Can someone tell me why I should care about this rather than just continuing to use my password and 2FA?

[–] Greensauce@sh.itjust.works 19 points 1 year ago (16 children)

I’m stealing this from another comment:

The main advantage comes with phishing resistance. Standard MFA (time based codes) is not phishing resistant. Users can be social engineered into giving up a password and MFA token. Other MFA types, such as pop up notifications, are susceptible to MFA fatigue. Similar to YubiKeys, Passkeys implement a phishing resistant MFA by storing an encryption key, along with requiring a biometric. The benefit here is that these are far easier for the average user, and the user does not need to carry a physical device. Sure, fingerprints could possibly be grabbed with physical presence, but there is far less risk that a users fingerprint is stolen, than a user being social engineered over the phone into giving creds. For most organizations and users, this is far more secure.
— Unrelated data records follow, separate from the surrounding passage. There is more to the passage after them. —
import Summits.QuantumFields.BalabanUV.Beta.WardBorderReflectionWall
import Summits.QuantumFields.BalabanUV.Beta.WardBorderReflectionContactMirror
import Summits.QuantumFields.BalabanUV.Beta.WardBorderReflectionContactAxisMirror

/-!
# `BalabanUV.Beta.WardBorderReflectionWallBlocks` — binder row D1, (L4): «D1-hRhW-SOCKET-CONSISTENCY» part 2d — THE WALL INSTANCES of parts
# 2a′ ∕ 2b ∕ 2b′: the level-0 hR border contact `wallD₀` against the hW border Ward datum on the remaining three border blocks

HONEST FRAMING (cell charter, verbatim): «discharging BetaPertH makes Balaban's UV stability UNCONDITIONAL — a real
constructive-QFT result; it is NOT the continuum limit and NOT the Clay problem.»  Neutral [folklore] bookkeeping BY NAME, as in part 2c
(`WardBorderReflectionWall`): the abstract identities `WardBorderReflectionContactMirror.canonD_ward_eq_defect_inr_inl`,
`WardBorderReflectionContactAxis.canonD_ward_eq_defect_inl_inr_axis`, `WardBorderReflectionContactAxisMirror.canonD_ward_eq_defect_inr_inl_axis` with
their hypotheses DISCHARGED for the wall's level-0 datum `(𝕄₀, S₀) = (bhKStepAt 3 ρ_c Lc 0, SpureRecAt 3 Lc ρ_c Lc⁴ (−Lc⁸∕2) cΛ 0)`: (H0) packing
support (`packVH` ∕ `bhKAt` guards `off = 0`), (H1) := an2-g20's `actS_SpureRecAt_zero`, (H2) := g3's `divV_vhSAt_inl_inr` ∕ `_inr_inl` summed over the
block + leaf-06's `bhKAt_inl_inr_eq_linSymAt` ∕ `_inr_inl_eq_linSymAt`, `s·γ₀ = Lc⁻⁴·(−Lc⁴∕2) = −½`.  No statement of Bałaban's papers, no `[cite:]`,
no `def`; instantiates NO binder of the β-function wall (0/4: hW, hR, D1Tel, D1Rep); NOT hW, NOT hR, NOT D1, NOT `BetaPertH`, NOT continuum, NOT Clay.
HONEST DEPENDENCY: continuum YM on T⁴ ⇐ BetaPertH ∧ nine spine estimates (0/9 proved); BetaPertH ⇐ (D1) ∧ (D4) ∧ CAP+tail;
G-an2-4 gates asym, D1 and NE2/3/4.

CONTENT (`d = 3`, odd `Lc`, the END's `hγ`): §1 (H2) on the mirror block `sum_divV_Spure0_inr_inl`; §2 (H0) `Spure0_inl_inr_of_off`, `Spure0_inr_inl_of_off`,
`bhK0_inl_inr_of_off`, `bhK0_inr_inl_of_off`; §3 **`wallD₀_ward_eq_defect_inr_inl`** (`m ≠ α`), **`wallD₀_ward_eq_defect_inl_inr_axis`**,
**`wallD₀_ward_eq_defect_inr_inl_axis`** — with part 2c's `wallD₀_ward_eq_defect_inl_inr` the consistency identity of part 1 holds for the wall's
level-0 contact at EVERY border entry.  The assembled kernel statement for `Bwall` against the END's `c′•vhSAt` datum is part 2e.
Provenance: β sub-cell, D1 formalisation swarm, unit b2b-balaban-beta-d1-formalise-leaf-04 gen 4, 2026-08-20 (v1); no existing file touched.
-/

open Finset
open scoped BigOperators
open Literature.MathematicalPhysics.QuantumFieldTheory
open Literature.MathematicalPhysics.QuantumFieldTheory.Balaban1983to89
open Literature.MathematicalPhysics.QuantumFieldTheory.Balaban1983to89.Beta
open ExpKernelCalculus (MKer)
open AffineAveraging (box toSite)
open AveragingContours (blk off)
open AveragingContoursRooted (ctr ctrOff)
open AveragingHessianKernels (packVH_inl_inr packVH_inr_inl)
open AveragingHessianKernelsRooted (vhSAt linKerAt)
open KernelWard (divV)
open PolarizationSign (reflSign)
open KernelReflection (LegMap refK refK_apply)
open ResolventReflection (sref bref mref Φ)
open OneStepResolventKernel (Fib)
open StepJetData (wilsonA)
open BalabanStepJetsSucc (wE wVH)
open Summit.QuantumFields.BalabanUV.Beta.TameKernelCalculus
open Summit.QuantumFields.BalabanUV.Beta.ChartConjugation (conjV)
open Summit.QuantumFields.BalabanUV.Beta.BorderedHessian (diagK diagK_apply conjV_diagK_apply ctGen bhKAt bhKStepAt bhKStepAt_zero stepScale)
open Summit.QuantumFields.BalabanUV.Beta.AveragingWardRootedStencils (linSymAt linSymAt_inl_inr linSymAt_inr_inl legInd divV_vhSAt_inr_inl)
open Summit.QuantumFields.BalabanUV.Beta.WardLocusStencils (bhKAt_inl_inr_eq_linSymAt bhKAt_inr_inl_eq_linSymAt)
open Summit.QuantumFields.BalabanUV.Beta.WilsonReflectionContact (wilsonA_inl_inr wilsonA_inr_inl)
open Summit.QuantumFields.BalabanUV.Beta.SpineRooted (SpureRecAt SpureRecAt_zero_level)
open Summit.QuantumFields.BalabanUV.Beta.SecondOrderBorderGauge (actS canonD)
open Summit.QuantumFields.BalabanUV.Beta.SecondOrderBorderGaugeWall (wallD₀ actS_SpureRecAt_zero)
open Summit.QuantumFields.BalabanUV.Beta.WardBorderReflectionContact (dSym_inl dSym_inr)
open Summit.QuantumFields.BalabanUV.Beta.WardBorderReflectionContactMirror (canonD_ward_eq_defect_inr_inl)
open Summit.QuantumFields.BalabanUV.Beta.WardBorderReflectionContactAxis (canonD_ward_eq_defect_inl_inr_axis)
open Summit.QuantumFields.BalabanUV.Beta.WardBorderReflectionContactAxisMirror (canonD_ward_eq_defect_inr_inl_axis)
open Summit.QuantumFields.BalabanUV.Beta.WardBorderReflectionWall (gamma_zero_eq sum_divV_Spure0_inl_inr)

namespace Summit.QuantumFields.BalabanUV.Beta.WardBorderReflectionWallBlocks

noncomputable section

variable {Lc : ℕ} [NeZero Lc]

/-! ## §1 The first-order block Ward law (H2) on the mirror block -/

/-- [folklore] **SITE LAW**, mirror block `(x, inr m; z, inl β)`: `divV S₀ y (e′) = ([x + ρ_c = y] − [z = y]) · (−Lc⁸∕2) · linSymAt ρ_c Lc (e′)`. -/
theorem divV_Spure0_inr_inl (cΛ : ℝ) (y x z : Fin 4 → ℤ) (m β : Fin 4) :
    divV (SpureRecAt 3 Lc (toSite (ctrOff 4 Lc)) ((Lc : ℝ) ^ 4) (-((Lc : ℝ) ^ 8 / 2)) cΛ 0) y x z (Sum.inr m) (Sum.inl β) =
      ((if x + toSite (ctrOff 4 Lc) = y then (1 : ℝ) else 0) - (if z = y then 1 else 0)) *
        (-((Lc : ℝ) ^ 8 / 2) * linSymAt (toSite (ctrOff 4 Lc)) Lc x z (Sum.inr m) (Sum.inl β)) := by
  have hL : 1 ≤ Lc := Nat.one_le_iff_ne_zero.mpr (NeZero.ne Lc)
  have hv := divV_vhSAt_inr_inl (d := 3) hL (toSite (ctrOff 4 Lc)) y x z m β
  simp only [KernelWard.divV, Finset.sum_apply, Pi.sub_apply] at hv ⊢
  simp only [SpureRecAt_zero_level, Pi.add_apply, Pi.smul_apply, smul_eq_mul, wilsonA_inr_inl, mul_zero, zero_add]
  have : ∑ κ : Fin 4, ((-((Lc : ℝ) ^ 8 / 2)) * vhSAt (toSite (ctrOff 4 Lc)) 3 Lc rfl κ (y - B6BondElimination.unitVec κ) x z (Sum.inr m) (Sum.inl β) -
      (-((Lc : ℝ) ^ 8 / 2)) * vhSAt (toSite (ctrOff 4 Lc)) 3 Lc rfl κ y x z (Sum.inr m) (Sum.inl β)) =
      (-((Lc : ℝ) ^ 8 / 2)) * ∑ κ : Fin 4, (vhSAt (toSite (ctrOff 4 Lc)) 3 Lc rfl κ (y - B6BondElimination.unitVec κ) x z (Sum.inr m) (Sum.inl β) -
        vhSAt (toSite (ctrOff 4 Lc)) 3 Lc rfl κ y x z (Sum.inr m) (Sum.inl β)) := by
    rw [Finset.mul_sum]; refine Finset.sum_congr rfl fun κ _ => ?_; ring
  rw [this, hv]
  ring

/-- [folklore] **(H2) FOR THE WALL on the mirror block**: `(Σ_v divV S₀ (Lc•Y+v)) (e′) = ((−2γ₀) • conjV 𝕄₀ D_Y) (e′)` at `(x, inr m; z, inl β)`
(`𝕄₀ (e′) = +Lc⁴·linSymAt (e′)`). -/
theorem sum_divV_Spure0_inr_inl (cΛ : ℝ) (γ : ℕ → ℝ)
    (hγ : ∀ j, γ j = -((Lc : ℝ) ^ 8 / 2) * wVH 3 Lc j / (stepScale 3 Lc j * (Lc : ℝ) ^ 4)) (Y x z : Fin 4 → ℤ) (m β : Fin 4) :
    (∑ v ∈ box 4 Lc, divV (SpureRecAt 3 Lc (toSite (ctrOff 4 Lc)) ((Lc : ℝ) ^ 4) (-((Lc : ℝ) ^ 8 / 2)) cΛ 0) ((Lc : ℤ) • Y + toSite v))
        x z (Sum.inr m) (Sum.inl β) =
      ((-2 * γ 0) • conjV (bhKStepAt 3 (toSite (ctrOff 4 Lc)) Lc 0)
        (diagK ((1 / 2 : ℝ) • ∑ v ∈ box 4 Lc, legInd (toSite (ctrOff 4 Lc)) ((Lc : ℤ) • Y + toSite v)))) x z (Sum.inr m) (Sum.inl β) := by
  rw [Finset.sum_apply, Finset.sum_apply, Finset.sum_apply, Finset.sum_apply]
  simp only [divV_Spure0_inr_inl]
  rw [← Finset.sum_mul, Finset.sum_sub_distrib, Pi.smul_apply, Pi.smul_apply, Pi.smul_apply, Pi.smul_apply, smul_eq_mul,
    conjV_diagK_apply, dSym_inl, dSym_inr, bhKStepAt_zero, bhKAt_inr_inl_eq_linSymAt, gamma_zero_eq γ hγ]
  ring

/-! ## §2 Packing support (H0) of the wall's level-0 datum -/

/-- [folklore] `S₀ κ u (x, inl β; z, inr m) = 0` unless `off Lc z = 0`. -/
theorem Spure0_inl_inr_of_off (cΛ : ℝ) (κ : Fin 4) (u x z : Fin 4 → ℤ) (β m : Fin 4) (hz : off Lc z ≠ 0) :
    SpureRecAt 3 Lc (toSite (ctrOff 4 Lc)) ((Lc : ℝ) ^ 4) (-((Lc : ℝ) ^ 8 / 2)) cΛ 0 κ u x z (Sum.inl β) (Sum.inr m) = 0 := by
  simp only [SpureRecAt_zero_level, Pi.add_apply, Pi.smul_apply, smul_eq_mul, wilsonA_inl_inr, mul_zero, zero_add]
  rw [AveragingHessianKernelsRooted.vhSAt, packVH_inl_inr, if_neg hz, mul_zero]

/-- [folklore] `S₀ κ u (x, inr m; z, inl β) = 0` unless `off Lc x = 0`. -/
theorem Spure0_inr_inl_of_off (cΛ : ℝ) (κ : Fin 4) (u x z : Fin 4 → ℤ) (m β : Fin 4) (hx : off Lc x ≠ 0) :
    SpureRecAt 3 Lc (toSite (ctrOff 4 Lc)) ((Lc : ℝ) ^ 4) (-((Lc : ℝ) ^ 8 / 2)) cΛ 0 κ u x z (Sum.inr m) (Sum.inl β) = 0 := by
  simp only [SpureRecAt_zero_level, Pi.add_apply, Pi.smul_apply, smul_eq_mul, wilsonA_inr_inl, mul_zero, zero_add]
  rw [AveragingHessianKernelsRooted.vhSAt, packVH_inr_inl, if_neg hx, mul_zero]

/-- [folklore] `𝕄₀ (x, inl β; z, inr m) = 0` unless `off Lc z = 0`. -/
theorem bhK0_inl_inr_of_off (x z : Fin 4 → ℤ) (β m : Fin 4) (hz : off Lc z ≠ 0) :
    bhKStepAt 3 (toSite (ctrOff 4 Lc)) Lc 0 x z (Sum.inl β) (Sum.inr m) = 0 := by
  rw [bhKStepAt_zero, bhKAt_inl_inr_eq_linSymAt, linSymAt_inl_inr, if_neg hz, mul_zero]

/-- [folklore] `𝕄₀ (x, inr m; z, inl β) = 0` unless `off Lc x = 0`. -/
theorem bhK0_inr_inl_of_off (x z : Fin 4 → ℤ) (m β : Fin 4) (hx : off Lc x ≠ 0) :
    bhKStepAt 3 (toSite (ctrOff 4 Lc)) Lc 0 x z (Sum.inr m) (Sum.inl β) = 0 := by
  rw [bhKStepAt_zero, bhKAt_inr_inl_eq_linSymAt, linSymAt_inr_inl, if_neg hx, mul_zero]

/-! ## §3 The three remaining wall instances -/

section Wall

variable (hLc : Odd Lc) (cΛ : ℝ) (γ : ℕ → ℝ)
  (hγ : ∀ j, γ j = -((Lc : ℝ) ^ 8 / 2) * wVH 3 Lc j / (stepScale 3 Lc j * (Lc : ℝ) ^ 4)) (α : Fin 4)

include hLc hγ

/-- [folklore] Scale relation of the wall: `Lc⁻⁴ · γ 0 = −½`. -/
theorem wall_scale : ((Lc : ℝ) ^ 4)⁻¹ * γ 0 = -(1 / 2 : ℝ) := by
  have hL : (Lc : ℝ) ≠ 0 := by exact_mod_cast NeZero.ne Lc
  have _ := hLc
  rw [gamma_zero_eq γ hγ]; field_simp

/-- [folklore] **WALL INSTANCE, mirror block `(x, inr m; z, inl β)`, `m ≠ α`.** -/
theorem wallD₀_ward_eq_defect_inr_inl {m : Fin 4} (hm : m ≠ α) (Y : Fin 4 → ℤ) (κ' : Fin 4) (u' x z : Fin 4 → ℤ) (β : Fin 4) :
    ((((Lc : ℝ) ^ 4)⁻¹) • ∑ v ∈ box 4 Lc, divV (fun κ u => wallD₀ Lc cΛ γ α κ u κ' u') ((Lc : ℤ) • Y + toSite v)) x z (Sum.inr m) (Sum.inl β) =
      (reflSign α κ' • refK (Φ (d := 3) Lc α)
          (conjV (SpureRecAt 3 Lc (toSite (ctrOff 4 Lc)) ((Lc : ℝ) ^ 4) (-((Lc : ℝ) ^ 8 / 2)) cΛ 0 κ' (bref α κ' u'))
            (diagK ((1 / 2 : ℝ) • ∑ v ∈ box 4 Lc, legInd (toSite (ctrOff 4 Lc)) ((Lc : ℤ) • sref α Y + toSite v)))) -
        conjV (SpureRecAt 3 Lc (toSite (ctrOff 4 Lc)) ((Lc : ℝ) ^ 4) (-((Lc : ℝ) ^ 8 / 2)) cΛ 0 κ' u')
          (diagK ((1 / 2 : ℝ) • ∑ v ∈ box 4 Lc, legInd (toSite (ctrOff 4 Lc)) ((Lc : ℤ) • Y + toSite v))))
        x z (Sum.inr m) (Sum.inl β) :=
  canonD_ward_eq_defect_inr_inl Lc α (γ 0) (((Lc : ℝ) ^ 4)⁻¹) _ _ hLc hm (wall_scale hLc γ hγ)
    (actS_SpureRecAt_zero hLc cΛ γ hγ α) (fun Y x z β => sum_divV_Spure0_inr_inl cΛ γ hγ Y x z m β) Y κ' u' x z β

/-- [folklore] **WALL INSTANCE, axis block `(x, inl β; z, inr α)`.** -/
theorem wallD₀_ward_eq_defect_inl_inr_axis (Y : Fin 4 → ℤ) (κ' : Fin 4) (u' x z : Fin 4 → ℤ) (β : Fin 4) :
    ((((Lc : ℝ) ^ 4)⁻¹) • ∑ v ∈ box 4 Lc, divV (fun κ u => wallD₀ Lc cΛ γ α κ u κ' u') ((Lc : ℤ) • Y + toSite v)) x z (Sum.inl β) (Sum.inr α) =
      (reflSign α κ' • refK (Φ (d := 3) Lc α)
          (conjV (SpureRecAt 3 Lc (toSite (ctrOff 4 Lc)) ((Lc : ℝ) ^ 4) (-((Lc : ℝ) ^ 8 / 2)) cΛ 0 κ' (bref α κ' u'))
            (diagK ((1 / 2 : ℝ) • ∑ v ∈ box 4 Lc, legInd (toSite (ctrOff 4 Lc)) ((Lc : ℤ) • sref α Y + toSite v)))) -
        conjV (SpureRecAt 3 Lc (toSite (ctrOff 4 Lc)) ((Lc : ℝ) ^ 4) (-((Lc : ℝ) ^ 8 / 2)) cΛ 0 κ' u')
          (diagK ((1 / 2 : ℝ) • ∑ v ∈ box 4 Lc, legInd (toSite (ctrOff 4 Lc)) ((Lc : ℤ) • Y + toSite v))))
        x z (Sum.inl β) (Sum.inr α) :=
  canonD_ward_eq_defect_inl_inr_axis Lc α (γ 0) (((Lc : ℝ) ^ 4)⁻¹) _ _ hLc (wall_scale hLc γ hγ)
    (fun κ u x z β hz => Spure0_inl_inr_of_off cΛ κ u x z β α hz) (fun x z β hz => bhK0_inl_inr_of_off x z β α hz)
    (actS_SpureRecAt_zero hLc cΛ γ hγ α) (fun Y x z β => sum_divV_Spure0_inl_inr cΛ γ hγ Y x z β α) Y κ' u' x z β

/-- [folklore] **WALL INSTANCE, mirror axis block `(x, inr α; z, inl β)`.** -/
theorem wallD₀_ward_eq_defect_inr_inl_axis (Y : Fin 4 → ℤ) (κ' : Fin 4) (u' x z : Fin 4 → ℤ) (β : Fin 4) :
    ((((Lc : ℝ) ^ 4)⁻¹) • ∑ v ∈ box 4 Lc, divV (fun κ u => wallD₀ Lc cΛ γ α κ u κ' u') ((Lc : ℤ) • Y + toSite v)) x z (Sum.inr α) (Sum.inl β) =
      (reflSign α κ' • refK (Φ (d := 3) Lc α)
          (conjV (SpureRecAt 3 Lc (toSite (ctrOff 4 Lc)) ((Lc : ℝ) ^ 4) (-((Lc : ℝ) ^ 8 / 2)) cΛ 0 κ' (bref α κ' u'))
            (diagK ((1 / 2 : ℝ) • ∑ v ∈ box 4 Lc, legInd (toSite (ctrOff 4 Lc)) ((Lc : ℤ) • sref α Y + toSite v)))) -
        conjV (SpureRecAt 3 Lc (toSite (ctrOff 4 Lc)) ((Lc : ℝ) ^ 4) (-((Lc : ℝ) ^ 8 / 2)) cΛ 0 κ' u')
          (diagK ((1 / 2 : ℝ) • ∑ v ∈ box 4 Lc, legInd (toSite (ctrOff 4 Lc)) ((Lc : ℤ) • Y + toSite v))))
        x z (Sum.inr α) (Sum.inl β) :=
  canonD_ward_eq_defect_inr_inl_axis Lc α (γ 0) (((Lc : ℝ) ^ 4)⁻¹) _ _ hLc (wall_scale hLc γ hγ)
    (fun κ u x z β hx => Spure0_inr_inl_of_off cΛ κ u x z α β hx) (fun x z β hx => bhK0_inr_inl_of_off x z α β hx)
    (actS_SpureRecAt_zero hLc cΛ γ hγ α) (fun Y x z β => sum_divV_Spure0_inr_inl cΛ γ hγ Y x z α β) Y κ' u' x z β

end Wall

end

end Summit.QuantumFields.BalabanUV.Beta.WardBorderReflectionWallBlocks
[–] SorteKanin@feddit.dk 11 points 1 year ago (3 children)

Standard MFA (time based codes) is not phishing resistant. Users can be social engineered into giving up a password and MFA token.

So basically this is just idiot-proofing the system. If you aren't the type of person to give your password or MFA token to another person, then passkeys don't really make better security.

[–] whosdadog@sh.itjust.works 9 points 1 year ago

It also allows you to login without someone visually observing your password while typing it on a keyboard or on an untrusted device that could have a keylogger.